Jim Keck is the senior director for innovation and product development at JAX.

And beyond that? Keck is interested in driving progress in cancer immunotherapy, perhaps the most talked about new area of cancer medicine. Unfortunately, immunotherapy hasn’t been effective for pediatric tumors. Yet.

“Pediatric tumors don’t respond to immunotherapy as well as tumors from adults,” says Keck. “We don’t know why, though we have some clues based on how the immune system changes as children grow to adulthood. This is a very exciting area with a lot of potential, but there’s a lot still to learn and many mechanisms to explore. We can study these questions at the molecular level using our PDX platform. We hope that what we learn will give us the insight we need to expand immunotherapy to pediatric cancer patients.”

Immunotherapies also have the potential to kill cancer cells with far fewer side effects than current treatment regimens, an important issue for pediatric patients. It’s something that weighs heavily on Lau’s mind as he seeks better therapies of all kinds.

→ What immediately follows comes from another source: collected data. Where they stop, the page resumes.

/-- **A common non-vanishing point**: if `B ≠ 0` and `cubicForm A B g₂ g₃ ≠ 0` then `B(τ₀) ≠ 0` and
`4A³ − g₂AB² − g₃B³ ≠ 0` at one point `τ₀` (the `q`-expansion ring `ℂ⟦q⟧` has no zero divisors). [folklore] -/
theorem exists_nondegenerate (A B : ModularForm (Gamma0 N) k) (g₂ g₃ : ℂ) (hB : B ≠ 0)
    (hC : cubicForm A B g₂ g₃ ≠ 0) :
    ∃ τ₀ : ℍ, B τ₀ ≠ 0 ∧ 4 * A τ₀ ^ 3 - g₂ * A τ₀ * B τ₀ ^ 2 - g₃ * B τ₀ ^ 3 ≠ 0 := by
  have hΓ := one_mem_strictPeriods_coe_gamma0 N
  have hq : qExpansion 1 ⇑((cubicForm A B g₂ g₃).mul B) ≠ 0 := by
    rw [ModularForm.qExpansion_mul one_pos hΓ]
    exact mul_ne_zero (fun h0 ↦ hC ((ModularForm.qExpansion_eq_zero_iff one_pos hΓ _).mp h0))
      (fun h0 ↦ hB ((ModularForm.qExpansion_eq_zero_iff one_pos hΓ _).mp h0))
  have hne : ∃ τ₀ : ℍ, ((cubicForm A B g₂ g₃).mul B) τ₀ ≠ 0 := by
    by_contra! h'
    apply hq
    have : (cubicForm A B g₂ g₃).mul B = 0 := ModularForm.ext fun τ ↦ by rw [h' τ, ModularForm.zero_apply]
    rw [this, ModularForm.coe_zero, UpperHalfPlane.qExpansion_zero]
  obtain ⟨τ₀, hτ₀⟩ := hne
  rw [ModularForm.coe_mul, Pi.mul_apply, cubicForm_apply] at hτ₀
  exact ⟨τ₀, right_ne_zero_of_mul hτ₀, left_ne_zero_of_mul hτ₀⟩

/-- **`Λ(f) ⊆ Λ` from the vanishing of the defect.** [cite: Manin1972, Prop. 1.4] [cite: WhittakerWatson1927, §20.22] -/
theorem periodLattice_le_of_defectForm_eq_zero (f : CuspForm (Gamma0 N) 2) (hf : f ≠ 0) (L : PeriodPair)
    (A B : ModularForm (Gamma0 N) k) (h0 : defectForm A B f L.g₂ L.g₃ = 0) (hB : B ≠ 0)
    (hC : cubicForm A B L.g₂ L.g₃ ≠ 0) : ∀ z ∈ periodLattice f, z ∈ L.lattice :=
  periodLattice_le_of_bracket_sq_of_weight f hf L ⇑A ⇑B (ModularFormClass.holo A) (ModularFormClass.holo B) k
    (apply_smul_eq A) (apply_smul_eq B) (bracketIdentity_of_defectForm_eq_zero A B f L.g₂ L.g₃ h0)
    (exists_nondegenerate A B L.g₂ L.g₃ hB hC)

/-- **`|c(P)| = 1` from the vanishing of the defect** (with p3's Néron squeeze): `W₀/ℚ` globally minimal with Néron
period pair `L₀`, `P` an `X₀(N)`-datum of a globally minimal `W/ℚ` with the lattice clause, `A, B ∈ M_k(Γ₀(N))` with
`defectForm A B P.f g₂(L₀) g₃(L₀) = 0`, `B ≠ 0`, `cubicForm ≠ 0`. [cite: AgasheRibetStein2006, §§1–2] [cite: CremonaAlgorithms1997, §2.10] -/
theorem abs_maninConstant_eq_one_of_defectForm_eq_zero
    (W₀ : WeierstrassCurve ℚ) [W₀.IsElliptic] [W₀.IsGloballyMinimal] (L₀ : PeriodPair)
    (hL₀ : IsNeronLatticeOf (W₀.baseChange ℂ) L₀)
    (W : WeierstrassCurve ℚ) [W.IsElliptic] [W.IsGloballyMinimal] (P : ModularParametrizationData W N)
    (hopt : ∀ z ∈ P.L.lattice, ∃ w ∈ periodLattice P.f, z = P.c * w)
    (A B : ModularForm (Gamma0 N) k) (h0 : defectForm A B P.f L₀.g₂ L₀.g₃ = 0) (hB : B ≠ 0)
    (hC : cubicForm A B L₀.g₂ L₀.g₃ ≠ 0) : |P.maninConstant| = 1 :=
  NeronSqueeze.abs_maninConstant_eq_one_of_periodLattice_le W₀ L₀ hL₀ W P
    (periodLattice_le_of_defectForm_eq_zero P.f (f_ne_zero P) L₀ A B h0 hB hC) hopt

“We’re having more long-term survivors now, which is wonderful, but we’re also realizing the price some patients pay,” he says. “Some children are susceptible to permanent hearing loss or nerve damage and occasionally to radiation necrosis, in which the brain is heavily damaged by radiation therapy for brain cancer. So there’s still a long way to go as we try to balance survival with quality of life, and we’re having to rethink our strategies for how best to treat these tumors. And to do that, we will turn to mouse models first.”

In the struggle against pediatric cancer, one may not think that a quiet, methodical physician-scientist and a panel of mice would be among its most formidable combatants. But together they’re gaining important insights into cancer’s weaknesses and building new hope for patients.